By my calc, I believe the acceptance rate in the Regular Decision pool would be about 14.4% (i.e., 2,142 / 14,865). Better than Powerball, and still better than most other Top-20 peer institutions, but still low. All of this is just a long-winded way of saying that @northwesty 's comment about the early pool being the front door to highly selective schools is spot on, and the RD pool is the increasingly smaller back door. For some schools, the RD pool is probably better described as being about the size of a cat door – Vanderbilt’s RD admissions rate, for example, looks to me to be somewhere in the 6-7% range.

I need to quit analyzing this admissions stuff. This is why I now have a B in Spanish IV this quarter. Si Senor!

“By my calc, I believe the acceptance rate in the Regular Decision pool would be about 14.4% (i.e., 2,142 / 14,865). Better than Powerball, and still better than most other Top-20 peer institutions, but still low.”

2022 overall admit rate was 17.6%; 2022 REA admit rate was 24.8%. So RD admit rate last cycle was probably about 14-15%?

Since 2023 REA admit rate was down 4 points, you’d think the RD rate will also go down a few points too? So Lotto rather than Powerball?

Notre Dame in particular, and the top catholic schools in general, have far lower total applicant numbers than equivalent academic institutions. This leads to acceptance rates that seem relatively “high” compared to non-Catholic peer schools - though it does not necessarily suggest that it is any easier for any one applicant to gain admission from a qualifications standpoint as the quality of the applicant pool is pretty comparable to peer schools. Don Bishop speaks a lot about how quality of the ND applicant pool is increasing at a higher rate than the overall growth in applications, as ND is increasingly seen and valued for its academics. Having a son in the class of 2022 who graduated from a very competitive private high school (in California) that sends the overwhelming majority of its students to top 25 schools nationally, you would be surprised (or maybe not) how ND is routinely dismissed from consideration - due to its strong Catholic heritage, perception of ND as primarily a “sports” school, and a complete lack of understanding of the quality and breadth of ND’s academics. This is before even addressing the community aspect of ND, which is hard to fully believe unless you visit the school. So you have a lot of kids applying a host of ivies and many of ND’s peer schools who never even give ND a thought. On the other hand, you have a strong core of ND applicants who demonstrate enlightened self selection in seeking to apply to ND, for whom ND truly is their first choice (while having student qualifications that could gain admission to ivies and ND peer schools). This results in the exception yields that ND achieves each year, particularly among schools who don’t have a binding ED option.

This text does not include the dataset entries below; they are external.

import Summits.BirchSwinnertonDyer.Rank1Residual.GaloisImage.ThreeTorsionCubeRootWeilPairing
import HarnessLib

/-!
# Two Weil-type pairings on `E[3]` agree or are inverse to each other along any `E′[3] ≅ E[3]`
# (cell `b2b-bsdres`, team n1011, seat p02 gen 10 — row T-E3SYMP, file F3a; TOOL)

HONEST FRAMING (cell `b2b-bsdres`, run/shared/lean/b2b/bsd-rank1-residual/, verbatim in every
file): the goal of the cell is to DELETE the COMBINATION-SHAPED residual classes of the
Birch–Swinnerton-Dyer formula for ALL analytic-rank `≤ 1` elliptic curves over `ℚ` — "full BSD
formula for every rank `≤ 1` curve in class `C`" assembled STRICTLY from published theorems — so
that the rank-`≤ 1` remainder becomes exactly the CONSTRUCTION-SHAPED classes, which are TYPED
(missing-input `Prop`s), NOT attempted. This is not "finishing BSD". Team n1011 (N10 / N11):
research route; no claim beyond the stated classes; labels UNCHANGED; nothing is booked. Theorems
only (no definition, no named fact).

## What this file proves

§1 (any abelian group `A`, any field `F`): for BILINEAR ALTERNATING pairings `f, g : A → A → F`
with non-zero values — antisymmetry `f T S = (f S T)⁻¹`, `f 0 T = 1`, `f (−S) T = (f S T)⁻¹`; if
`A` is exhausted by a basis `S₀, T₀` (`A = {0, ±S₀, ±T₀, ±(S₀+T₀), ±(S₀−T₀)}`, the shape of `E[3]`)
then `f = g` as soon as `f S₀ T₀ = g S₀ T₀` (`eq_of_eq_at_basis`), and `f = g` or `f = g⁻¹` as soon
as `f S₀ T₀ = g S₀ T₀ ^ {±1}` (`eq_or_eq_inv_of_basis`); a NON-DEGENERATE `g` has `g S₀ T₀ ≠ 1`
(`ne_one_at_basis`); two primitive cube roots of unity are equal or inverse
(`eq_or_eq_inv_of_cube_eq_one`).

§2 (`E[3] = WeierstrassCurve.geomTorsion W 3`, `char K = 0`): `geomTorsion_three_eq_of_basis`
(exhaustion of `E[3]` by a basis, from file F2) and `exists_geomTorsion_three_basis` (a basis
exists, `#E[3] = 9`); **`symplectic_or_antisymplectic`**: for elliptic curves `W, W′ / K`, Weil-type
pairings `e` on `E[3]` and `e′` on `E′[3]` (values with cube `1`, bilinear, alternating,
non-degenerate — e.g. ANY witnesses of the tree's `exists_weilPairing`, or the cube-root pairings
of file F2b) and ANY additive isomorphism `θ : E′[3] ≃+ E[3]`:
`(∀ S T, e (θ S) (θ T) = e′ S T) ∨ (∀ S T, e (θ S) (θ T) = (e′ S T)⁻¹)` — `θ` is SYMPLECTIC or
ANTI-SYMPLECTIC FOR THE GIVEN PAIRINGS `e, e′` (for `p = 3`, `Aut(μ₃) = {±1}`); which word applies
depends on the chosen pair (replacing `e′` by `e′⁻¹` swaps them), and NO identification of any
particular `e` with the divisor-theoretic Weil pairing of `WeilPairingProofs` is claimed.  No Galois
action is involved here; file F3b reads the alternative off `Δ_E / Δ_{E′}` modulo cubes when `θ` is
`Γ_K`-equivariant and `e, e′` are the CUBE-ROOT pairings (normalisation (N) of file F2b).

References (context): Silverman *AEC* III.8; Fisher, Proc. LMS 104 (2012) §13 (symplectic /
anti-symplectic `3`-congruences); Freitas–Kraus, Mem. AMS 1361 (2022) (the symplectic type).
-/

noncomputable section

open scoped Classical

open WeierstrassCurve WeierstrassCurve.Affine.Point Literature.NumberTheory.EllipticCurves

namespace Summit.BirchSwinnertonDyer.Rank1Residual.GaloisImage.CubeRootPairing

universe u

/-! ### §1. Bilinear alternating pairings on a group exhausted by a basis -/

section Pairings

variable {A : Type*} [AddCommGroup A] {F : Type*} [Field F] {f g : A → A → F}

/-- `f 0 T = 1` for a left-additive pairing with non-zero values. [folklore] -/
theorem pairing_zero_left (hl : ∀ S₁ S₂ T, f (S₁ + S₂) T = f S₁ T * f S₂ T)
    (hne : ∀ S T, f S T ≠ 0) (T : A) : f 0 T = 1 := by
  have h := hl 0 0 T
  rw [add_zero] at h
  exact (mul_eq_left₀ (hne 0 T)).mp h.symm

/-- `f (−S) T = (f S T)⁻¹`. [folklore] -/
theorem pairing_neg_left (hl : ∀ S₁ S₂ T, f (S₁ + S₂) T = f S₁ T * f S₂ T)
    (hne : ∀ S T, f S T ≠ 0) (S T : A) : f (-S) T = (f S T)⁻¹ := by
  have h := hl S (-S) T
  rw [add_neg_cancel, pairing_zero_left hl hne] at h
  exact eq_inv_of_mul_eq_one_right h.symm

/-- `f S 0 = 1` for a right-additive pairing with non-zero values. [folklore] -/
theorem pairing_zero_right (hr : ∀ S T₁ T₂, f S (T₁ + T₂) = f S T₁ * f S T₂)
    (hne : ∀ S T, f S T ≠ 0) (S : A) : f S 0 = 1 := by
  have h := hr S 0 0
  rw [add_zero] at h
  exact (mul_eq_left₀ (hne S 0)).mp h.symm

/-- `f S (−T) = (f S T)⁻¹`. [folklore] -/
theorem pairing_neg_right (hr : ∀ S T₁ T₂, f S (T₁ + T₂) = f S T₁ * f S T₂)
    (hne : ∀ S T, f S T ≠ 0) (S T : A) : f S (-T) = (f S T)⁻¹ := by
  have h := hr S T (-T)
  rw [add_neg_cancel, pairing_zero_right hr hne] at h
  exact eq_inv_of_mul_eq_one_right h.symm

/-- **Antisymmetry** of a bilinear alternating pairing: `f T S = (f S T)⁻¹`
(expand `f (S + T) (S + T) = 1`). [cite: SilvermanAEC2009, Prop. III.8.1 (b)] -/
theorem pairing_swap (hl : ∀ S₁ S₂ T, f (S₁ + S₂) T = f S₁ T * f S₂ T)
    (hr : ∀ S T₁ T₂, f S (T₁ + T₂) = f S T₁ * f S T₂) (halt : ∀ T, f T T = 1)
    (S T : A) : f T S = (f S T)⁻¹ := by
  have h := halt (S + T)
  rw [hl, hr, hr, halt, halt, one_mul, mul_one] at h
  exact eq_inv_of_mul_eq_one_right h

/-- STEP A. If `f S₀ T₀ = g S₀ T₀` then `f S T₀ = g S T₀` for every `S` among the nine points of
the basis `S₀, T₀`. [folklore] -/
theorem eq_right_of_eq_at_basis (hfl : ∀ S₁ S₂ T, f (S₁ + S₂) T = f S₁ T * f S₂ T)
    (hfalt : ∀ T, f T T = 1) (hfne : ∀ S T, f S T ≠ 0)
    (hgl : ∀ S₁ S₂ T, g (S₁ + S₂) T = g S₁ T * g S₂ T)
    (hgalt : ∀ T, g T T = 1) (hgne : ∀ S T, g S T ≠ 0) {S₀ T₀ : A} (h : f S₀ T₀ = g S₀ T₀) {S : A}
    (hS : S = 0 ∨ S = S₀ ∨ S = -S₀ ∨ S = T₀ ∨ S = -T₀ ∨ S = S₀ + T₀ ∨ S = -(S₀ + T₀) ∨
      S = S₀ - T₀ ∨ S = -(S₀ - T₀)) :
    f S T₀ = g S T₀ := by
  have f0 := pairing_zero_left hfl hfne T₀
  have g0 := pairing_zero_left hgl hgne T₀
  have fn := pairing_neg_left hfl hfne
  have gn := pairing_neg_left hgl hgne
  rcases hS with rfl | rfl | rfl | rfl | rfl | rfl | rfl | rfl | rfl
  · rw [f0, g0]
  · exact h
  · rw [fn, gn, h]
  · rw [hfalt, hgalt]
  · rw [fn, gn, hfalt, hgalt]
  · rw [hfl, hgl, hfalt, hgalt, h]
  · rw [fn, gn, hfl, hgl, hfalt, hgalt, h]
  · rw [sub_eq_add_neg, hfl, hgl, fn, gn, hfalt, hgalt, h]
  · rw [fn, gn, sub_eq_add_neg, hfl, hgl, fn, gn, hfalt, hgalt, h]
/-!
# Cell `bsd-f1-sign2` — Euler-system lens (planner `-es` g23; MEMO-es §32, CensusES32.md f47851bb8497, crux idea `selmer-atkin-lehner-floor-at-two`): ES-32 — THE 2-ADIC RIBET–TAKAHASHI /
# POLLACK–WESTON COMPARISON ON THE DEFINITE QUATERNION ALGEBRA (ES-32A `TamagawaExponentIdentity`, ES-32A′ `BrandtIndexOddAtTwo`: SUPPORT, print-combination) AND THE WATKINS–DUMMIGAN
# 2-SELMER BOUND WITH ITS ATKIN–LEHNER FLOOR (ES-32B `WatkinsSelmerBoundAtTwo`, `WatkinsSelmerBoundOnSlice`, ES-32B♯ `SelmerAtkinLehnerFloorAtTwo`, `ALMinimalDegreeSelmerTrivialOnSlice`:
# `@[conjecture]`); carriers `unitWeight`, `IsClassSet`, `grossSelfPairing`, `classGcd`, `IsPrimitiveOn`, `twoAdicFloorAtTwo`, `oddPrimeCount`; -es's glue `alMinimal_of_floor` + REF1 §235's
# kernel certificates live in the sibling `TamagawaExponentAtTwoKernel.lean` (frame = the ES-31 port `JochnowitzSecondDigitAtTwo.lean`'s `DefiniteFrame`); v2 = v1 p740775 + REF1 §237/§240
# and REF2 v58-add1 §B folds (docstring-only; every declaration byte-identical)

STATEMENTS ONLY (typer -ty g20).  Source: -es g23's crux workfile `Summits/BirchSwinnertonDyer/BirchSwinnertonDyer/Cruxes/RankOneAtTwoBigImageOddLocal/TamagawaExponentES32.lean` **b7bd048e5c2107df**
(238 l.; = `HOME/data-es/g23/lean32/Sketch32.lean`; line-identical to the REF1-audited text ac35c020b349d6f0 inlined in `REF1-data/b235/Probe235.lean` 04519f280d105f5b — builder-checked),
lines 27–235 VERBATIM in -es's namespace `…Theorems.RankOneAtTwoTamagawaExponent` EXCEPT: (i) the ES-31 frame block (l.41–96: `twoDivCubic`, `NontrivialAtTwo`, `DefiniteFrame`, copied there
because the crux workfile `JochnowitzSecondDigitES31.lean` is not importable) is NOT re-declared (REF1 §235 A1 / R205a(ii) precedent: `dedup.fqn-exists`) — `DefiniteFrame` is IMPORTED from
the landed ES-31 port `F1Sign2/JochnowitzSecondDigitAtTwo.lean` (namespace `…Theorems.RankOneAtTwoJochnowitz`, byte-identical body, itself opening `twoDivCubic`/`NontrivialAtTwo` from the
ES-28 port `F1Sign2/LevelRaisingAtTwo.lean`) and opened by name, so ES-31 and ES-32 speak about the same frame; (ii) -es's glue theorem `alMinimal_of_floor` is carried VERBATIM in the kernel
sibling; (iii) «RIDER» paragraphs appended to the docstrings; this header.  New bib key `EsparzaLozanoPasten2021` (PAMS 149 (2021), doi 10.1090/proc/15376, arXiv 2102.04185; -es's
locator «remark after Cor. 1.3 (Selmer form)» VERIFIED on the held text p. 3: «our argument actually shows that v₂(m_{E^{(D)}}) bounds the 2-Selmer rank, which is a stronger version of
Watkins' conjecture»).
PORT GATE = REF1-AUDIT §235 (-ref1 g21, 2026-08-29T19:09:56Z; Probe235.lean 04519f280d105f5b → check235.json 7e00a7662aba22cf rc 0, 6 sorries = the six A1 probes, BC7 a–c sorry-free;
Probe235b 62f2d102607cd909 `oddPrimeCount 26 = 1` rc 0): **ALL SIX SURVIVE, 0 KILLED** — ES-32A/A′ print-combination SUPPORT rows (placement = REF2's desk), ES-32B/B♯ and the two slice
forms honest `@[conjecture]`s with a 38 042-curve census and correct polarity; riders R235a (32A′ hypothesis strength: `¬CM ∧ ∀ n, surjective mod 2ⁿ` is STRONGER than the Eisenstein-`Φ_q`
mechanism needs — irreducible / surjective mod 2 should do; not a defect) and R235b (the dip `c(2) = 0 < c(1) = 1` of `twoAdicFloorAtTwo` is an empirical fit — a mechanism is owed before
B♯ is called more than a census law).  A2 (reading ✓): `unitWeight J = #{β ∈ Bˣ : βJ = J}/2 = #O_l(J)ˣ/2` (finite for definite `B`, `≥ 1`), `IsClassSet` = unique left-`Bˣ` representative,
`grossSelfPairing = Σ φ(J)²/w_J ∈ ℚ` (junk `/0` only off-frame), `classGcd` = Brandt index, `IsPrimitiveOn` = gcd of values 1; 32A homogeneous of degree 2 in `φ` (so `IsPrimitiveOn` is
unnecessary there, harmless) and NECESSARY in 32A′ (present ✓); `[W₀.IsGloballyMinimal]` makes `padicValRat q W₀.Δ = e_q` the Tamagawa EXPONENT; `ModularParametrizationData.deg_pos` ⇒ no
degree-0 junk; the optimality clause quantifies over ALL data with the same newform; `Nat.card (W.toAffine.Point[(2:ℤ)])` counts the identity (= dim form).  A3/A4: all four conjectures are
∀-statements over genuine tree structures, not junk-provable, not junk-refutable; BC7-b `slice_of_bound` (B ∧ `#W(ℚ)[2] = 1` ⟹ slice inequality: the slice row's hypotheses only discharge «no
rational 2-torsion»), BC7-c `bound_of_floor` (B♯ ∧ `1 ≤ ω_odd + c` ⟹ B; the excluded case `N ∈ {1, 4}` has no curves ⇒ **B♯ ⟹ B on curves without 2-torsion**, consistent strength
ordering), -es's `alMinimal_of_floor` (AL-slice row = corollary of B♯ given `#W(ℚ)[2] = 1`).  REF1 g22 §237 (19:22Z): PORT CHECK of
the crux workfile b7bd… vs the §235-audited text BYTE-IDENTICAL (portcheck 17/17 IDENTICAL) ⇒ §235 verdicts transfer verbatim («workfile ns is already `…RankOneAtTwoTamagawaExponent` —
move, don't copy; import the ES-31 frame» = this port).  REF1 g22 §240 (19:31Z): BC7 RE-RUN of the rows on the FULL definite census (j334937 + j334662) REPRODUCED with an
independent script — (A) 2 416/2 416; frame 1 463; `I_D` odd 1 463/1 463; definite floor law 1 463/1 463 (tight 506); `I_D ∣ #tors` 2 416/2 416, `I_D ∣ c_q` 2 412/2 416; MUTATION:
dropping B♯'s `E(ℚ)[2] = 0` is REFUTED in-sample on 180/695 reducible optimal curves (14a1: 2 > 0; 17a1: 1 > 0) ⇒ that hypothesis is LOAD-BEARING for B♯, whereas for 32A′ the
census law is `v₂(I_D) ≤ dim E(ℚ)[2]` (R235a sharpened: «`E(ℚ)[2] = 0` suffices»); R235b downgraded to «mechanism named (`ε₂ = −1` at `4 ∥ N`, REF2 §B), residue `⌈v/2⌉` proof owed».
REF2 PLACEMENT (REF2-PLACEMENT-v58-add1 §B 58851909ba65edab, 19:19Z; v2 fold).  B.1 PRINT LAYER under B♯ (a theorem, not a conjecture) — **R58f**: `E` optimal,
`E(ℚ)[2] = 0` ⟹ `v₂(deg π_E) ≥ el(E) := ω(N) − 1 + [ε_p = +1 for every p ∣ N]` [cite: CalegariEmerton2009, §2 (proof of Thm. 8) and Lemma 9] (the Atkin–Lehner group `W ≅ (ℤ/2)^{ω(N)}`
acts on the optimal quotient; with `E(ℚ)[2] = 0` its image in `Aut E` has order ≤ 2, so `π` factors through `X₀(N)/W₀`, `|W₀| ≥ 2^{ω(N)−1}`; mechanism named in print by Watkins 2002
and for abelian varieties [cite: DummiganKrishnamoorthy2013]); CENSUS of R58f on -es's rows (`t₂ = 0`, `N ≤ 10⁴`): 0/25 195 violations, tight 1 699; all 48 odd-degree optimal curves
with `t₂ = 0` have PRIME conductor (C–E Thm 1).  B.2 WHAT B♯ SAYS BEYOND R58f: with `x(E) := v₂(deg) − el(E) ≥ 0` and `inc(E) := s₂ − [ε ≡ +1]`, B♯ ⟺ `x(E) ≥ inc(E) + g(v₂N)`,
`g = (0, 0, −1, 1, 1, 2, 2, 3, 3)` for `v₂N = 0…8` (`g(v) = c(v) − [v ≥ 1]`); measured minima of `x` by `(v₂N, inc)` registered in v58-add1 (at `v₂N ≤ 1` the Selmer increment is EXACTLY
ADDITIVE over the printed floor, tight 1 173 + 1 766; at `4 ∥ N` — where `ε₂ = −1` ALWAYS, 3 226/3 226, a local root-number fact — one Selmer 2 is ABSORBED: the 150 «violations» of
the naive count = R235b's dip, consistent with [cite: AgasheRibetStein2012, Thm. 2.1 and Thm. 3.6(b)] (deg may drop below the congruence number exactly when `p² ∣ N`); for `v₂N ≥ 3`
the residue rides on a 2-adic growth `g(v) ≈ ⌈v/2⌉ − 1`).  The LITERAL additive Watkins–Dummigan reading «`2^{#Sel₂}·#(AL subgroup) ∣ deg`» is FALSE in-sample 599/25 195 (43a1:
rank 1, `ε₄₃ = +1`, deg 2) — B♯'s «−1»/«−[ε ≡ +1]» is exactly the correction.  B.3 VERDICTS: (A) `TamagawaExponentIdentity`, `BrandtIndexOddAtTwo`: PRINT (Conrad–Stein 2001 Thm 6.1
+ 8.2; Ribet 1990 Thm 3.12 / Edixhoven via ARS) — Literature facts, statement-only ports (D-es-93), concur «SUPPORT»; `WatkinsSelmerBoundAtTwo` (P32.6): CONJECTURED IN PRINT informally
and without the `t₂`-slack (Watkins via [cite: Dummigan2006, §1] «the order of the 2-Selmer group should divide the modular degree»; [cite: EsparzaLozanoPasten2021, remark after Cor. 1.3],
proved for their family), partial theorems Dummigan 2006 Prop 5.4, C–E 2009 Thm 1, Kazalicki–Kohen, Caro–Pasten 2022, Caro 2025 — statement = print (informal), EVIDENCE at a scale
not in print; `SelmerAtkinLehnerFloorAtTwo` (B♯) = R58f (PRINT theorem) + the residue «`x ≥ inc + g(v₂N)`», residue NOT IN PRINT (corpus/galaxy/page reads) — GRADE NEW-COMBINATION,
beyond-print theorem NO (conjecture + census), cheapest external falsifier: one optimal curve with `t₂ = 0`, `10⁴ < N ≤ 5·10⁵`, `x < inc + g` (D-es-92; register the per-(v, inc) minima
first, report R58f separately as checksum); `ALMinimalDegreeSelmerTrivialOnSlice`: corollary of B♯, conjecture-grade, not in print (the slice × floor coincidence is the cell's); asks
back E32-R1 (re-register B♯ in the excess form), E32-R2′ (on the 150 dip curves confirm `v₂(r_E) = v₂(deg) + 1` with Sage's congruence number).

ROWS.  **ES-32A** `TamagawaExponentIdentity` (PLAIN SUPPORT): on the frame, for the `X₀(qN_W)`-optimal `W₀` of the class of `W'`, `deg(D₀)·I_φ² = v_q(Δ_{W₀})·⟨φ,φ⟩` [cite: ConradStein2001, Thm. 6.1 and Thm. 8.2]
[cite: Ribet1990, Thm. 3.12].  **ES-32A′** `BrandtIndexOddAtTwo` (PLAIN SUPPORT; R235a): the Brandt index of a level-raised curve of the crux's `W` is ODD ⟹ with 32A `v₂(deg D₀) = v₂⟨φ,φ⟩ +
v₂(v_qΔ_{W₀})`, the `p = 2` Pollack–Weston Tamagawa-exponent formula by citation.  **ES-32B** `WatkinsSelmerBoundAtTwo` (`@[conjecture]` = Watkins' Conj. 4.1 in 2-Selmer form, known-open):
`#Sel₂(W) ≤ 2^{v₂ deg D}·#W(ℚ)[2]` for optimal `D`.  **ES-32B-slice** `WatkinsSelmerBoundOnSlice` (`@[conjecture]`; corollary of B given no 2-torsion).  **ES-32B♯** `SelmerAtkinLehnerFloorAtTwo`
(`@[conjecture]`, THE LAW of the lens, beyond print as a precise law; R235b): for optimal `W` with `#W(ℚ)[2] = 1`, `#Sel₂·2^{ω_odd(N) + c(v₂N)} ≤ 2·2^{v₂ deg}`.  **AL-slice**
`ALMinimalDegreeSelmerTrivialOnSlice` (`@[conjecture]`; corollary of B♯): AL-minimal degree on the crux's slice ⟹ `#Sel₂(W) ≤ 2` (⟹ with rank 1: `Sel₂ = ℤ/2`, `Ш(W)[2^∞] = 0` — the ALGEBRAIC
half of `BSD₂(W)` on that sub-slice; correctly NOT claimed to close 23715).
DATA = BC5 WITNESS (-es MEMO-es §32 / CensusES32.md f47851bb8497 / STATUS 2026-08-29T19:08Z + 19:24Z; numbers not adjectives): ENGINE 32 (definite Brandt side; kit j334478/j334618/j334662,
remainder j334937 merged): Tamagawa-exponent identity **2 416 / 2 416** `(E, q)` pairs (`v₂(M) = 0..8` all; `4 ∣ N` 536/536; `9 ∣ N` 187/187), `φ`-form 2 416/2 416; on the crux's frame
(`E[2]` irreducible) `v₂(deg) = v₂⟨φ,φ⟩_w + v₂(e_q)` **1 463 / 1 463** (32A′: `v₂(I) = 0` in 100 % of pairs with `E[2]` irreducible).  ENGINE 32S (2-descent × modular degree; kit j334662,
`N ≤ 10⁴`, 38 042 optimal curves): B 38 042/38 042; B♯ 25 195/25 195 (`E(ℚ)[2] = 0`), EQUALITY 3 438 (46 with `Ш[2] ≅ (ℤ/2)²`), the uncorrected `ω(N) − 1` failing exactly at `v₂(N) = 2`
(150 curves); slice 1 435/1 435 (AL-minimal, `Sel₂ = ℤ/2`).  OUT OF SAMPLE (kit j334983, all 437 226 optimal curves `N ≤ 10⁵`, 2-descended): B 437 226/437 226; B♯ 313 185/313 185, tight
23 084 (911 with `Ш`); slice 32 637 rows, AL-minimal 9 613/9 613 `Sel₂ = ℤ/2` (60 slice curves off the floor have `Ш[2] ≅ (ℤ/2)²`); rank-1 `W[2]`-irreducible 13 415/13 415, AL-minimal
2 160/2 160; rank-0 analogues 842/842 resp. 4 677/4 677.  REF1 ran no numerics (A5).  CHEAPEST FALSIFIERS (REF1 §235 A5): (B) a rank-0 optimal curve with ODD modular degree and `Ш[2] ≠ 0`
(LMFDB: degree odd, `Ш` divisible by 4; Watkins–Dummigan folklore: none known; Calegari–Emerton constrain odd degree); (B♯) curves with `Ш[2] ≅ (ℤ/2)⁴` at `N > 10⁴` (LMFDB has them — one
query settles many rows); (32A exactness at `p = 2`) any `(E, q)` with `4 ∣ N` beyond the census.
PARTITION: none moved (B/B♯ conjecture-grade — B = print conjecture restated, B♯ new precise form, REF2 to place; 32A/A′ print-support).  Beyond-print theorem: no.  BSD is not proved by
this; 23715 is not closed.  bears_on: stmt-BirchSwinnertonDyer-23715 (crux `RankOneAtTwoBigImageOddLocal`; the «period comparison at 2» of the jochnowitz_two / one_door lines).
-/

open scoped Classical BigOperators AddSubgroup
/-- **Corollary 39 (algebraic form).** Any `A₀` that admits a unimodular symmetric `S₀` with `A₀S₀ = S₀ᵗA₀` has,
for every `q`, a `q`-inversive completion `γ₀ = (A₀ B₀; C₀ ᵗA₀)` of multiplier `q` (`B₀ = S₀`,
`C₀ = S₀⁻¹(A₀² − q)`). [cite: GoreskyTai2017RealStructuresOrdinary, App. §16.2 Corollary 39 «there exist B₀, C₀ so that the matrix γ₀ = (A₀ B₀; C₀ ᵗA₀) is in GSp_{2n}(ℚ) and is q-inversive» (p0038)] -/
theorem exists_qInversive_of_symmetrizer {A₀ S₀ : Matrix m m R} (hS : S₀ᵀ = S₀) (hSu : IsUnit S₀.det)
    (hAS : A₀ * S₀ = S₀ * A₀ᵀ) (q : R) :
    ∃ B₀ C₀ : Matrix m m R, B₀ᵀ = B₀ ∧ C₀ᵀ = C₀ ∧ A₀ * B₀ = B₀ * A₀ᵀ ∧ C₀ * A₀ = A₀ᵀ * C₀ ∧
      A₀ * A₀ - B₀ * C₀ = q • (1 : Matrix m m R) ∧
      (fromBlocks A₀ B₀ C₀ A₀ᵀ)ᵀ * J m R * fromBlocks A₀ B₀ C₀ A₀ᵀ = q • J m R := by
  obtain ⟨hC, hAB, hCA, hq⟩ := completion_relations hS hSu hAS q
  exact ⟨S₀, S₀⁻¹ * (A₀ * A₀ - q • 1), hS, hC, hAB, hCA, hq, completion_multiplier hS hSu hAS q⟩

section Field

variable {K : Type*} [Field K]

/-- **Corollary 39 along the printed route** (field with `2 ≠ 0`): if `A₀ = u(½C_h)u⁻¹` is similar to the
halved companion matrix of a monic `h = xⁿ + Σ h_i xⁱ`, then for every `q` there are symmetric `B₀, C₀` with
`γ₀ = (A₀ B₀; C₀ ᵗA₀)` `q`-inversive of multiplier `q` and `p_{γ₀} = xⁿ h(x + q/x)`.
[cite: GoreskyTai2017RealStructuresOrdinary, App. §16.2 Corollary 39 and proof «A₀ = uAu⁻¹ … γ₀ = UγU⁻¹ has the desired properties» (p0038)] -/
theorem exists_qInversive_of_conj_companion (h2 : (2 : K) ≠ 0) {n : ℕ} (a : Fin n → K)
    {u A₀ : Matrix (Fin n) (Fin n) K} (hu : IsUnit u.det) (hA₀ : A₀ = u * ((2⁻¹ : K) • companion a) * u⁻¹)
    (q : K) :
    ∃ B₀ C₀ : Matrix (Fin n) (Fin n) K, B₀ᵀ = B₀ ∧ C₀ᵀ = C₀ ∧ A₀ * B₀ = B₀ * A₀ᵀ ∧ C₀ * A₀ = A₀ᵀ * C₀ ∧
      A₀ * A₀ - B₀ * C₀ = q • (1 : Matrix (Fin n) (Fin n) K) ∧
      (fromBlocks A₀ B₀ C₀ A₀ᵀ)ᵀ * J (Fin n) K * fromBlocks A₀ B₀ C₀ A₀ᵀ = q • J (Fin n) K ∧
      (fromBlocks A₀ B₀ C₀ A₀ᵀ).charpoly =
        ∑ j ∈ Finset.range (n + 1), Polynomial.C ((X ^ n + ∑ i : Fin n,
          Polynomial.C (a i) * X ^ (i : ℕ)).coeff j) * X ^ (n - j) * (X ^ 2 + Polynomial.C q) ^ j := by
  obtain ⟨hS, hSu, hAS, hchar⟩ := companion_symmetrizer h2 a
  obtain ⟨hS₀, hS₀u, hA₀S₀⟩ := exists_symmetrizer_of_conj hu hS hSu hAS
  rw [← hA₀] at hA₀S₀
  obtain ⟨hC, hAB, hCA, hq⟩ := completion_relations hS₀ hS₀u hA₀S₀ q
  refine ⟨_, _, hS₀, hC, hAB, hCA, hq, completion_multiplier hS₀ hS₀u hA₀S₀ q, ?_⟩
  rw [charpoly_completion hS₀ hS₀u hA₀S₀ q]
  have hAA : (A₀ + A₀).charpoly = X ^ n + ∑ i : Fin n, Polynomial.C (a i) * X ^ (i : ℕ) := by
    rw [← hchar, hA₀, ← Matrix.add_mul, ← Matrix.mul_add]
    -- `u M u⁻¹` has the characteristic polynomial of `M`
    rw [Matrix.mul_assoc, Matrix.charpoly_mul_comm, Matrix.mul_assoc, nonsing_inv_mul _ hu, Matrix.mul_one]
  rw [hAA]
  simp only [Fintype.card_fin]

end Field

end Literature.LinearAlgebra.Matrix.QInversiveCompanion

ND is truly a unique school. But for all of the points noted above (most particularly, the size of the total application pool), it will be a while before ND sees single digit acceptance rates - despite sky high yields that hold back the number of accepted students. And that is just fine with me. As has been famously said by Lou Holtz, “for those who know ND, no explanation is necessary. For those who don’,t no explanation will suffice”. So true.

Morning CC friends!!! Merry Christmas and Happy New Year. Many blessings to all of you.

The number of acceptances caught my attention. My DS is Class of '22 and applied RD. There will be a huge applicant pool for less than 1000 seats. Last year total admits was 3608. So, roughly 1100 slots left! Yikes!

Does anyone know where ND Gateway students fall? They were not rejected or deferred and are told to consider themselves as ND Class of 2023. Just curious…I know we have some smart and very knowledgeable ND parents, future and past students on here!! Happy New Year everyone!!!

“The number of acceptances caught my attention. My DS is Class of '22 and applied RD. There will be a huge applicant pool for less than 1000 seats. Last year total admits was 3608. So, roughly 1100 slots left! Yikes!”

3600 total admits less 1500 REA admits would leave about 2100 admit slots for the RD round.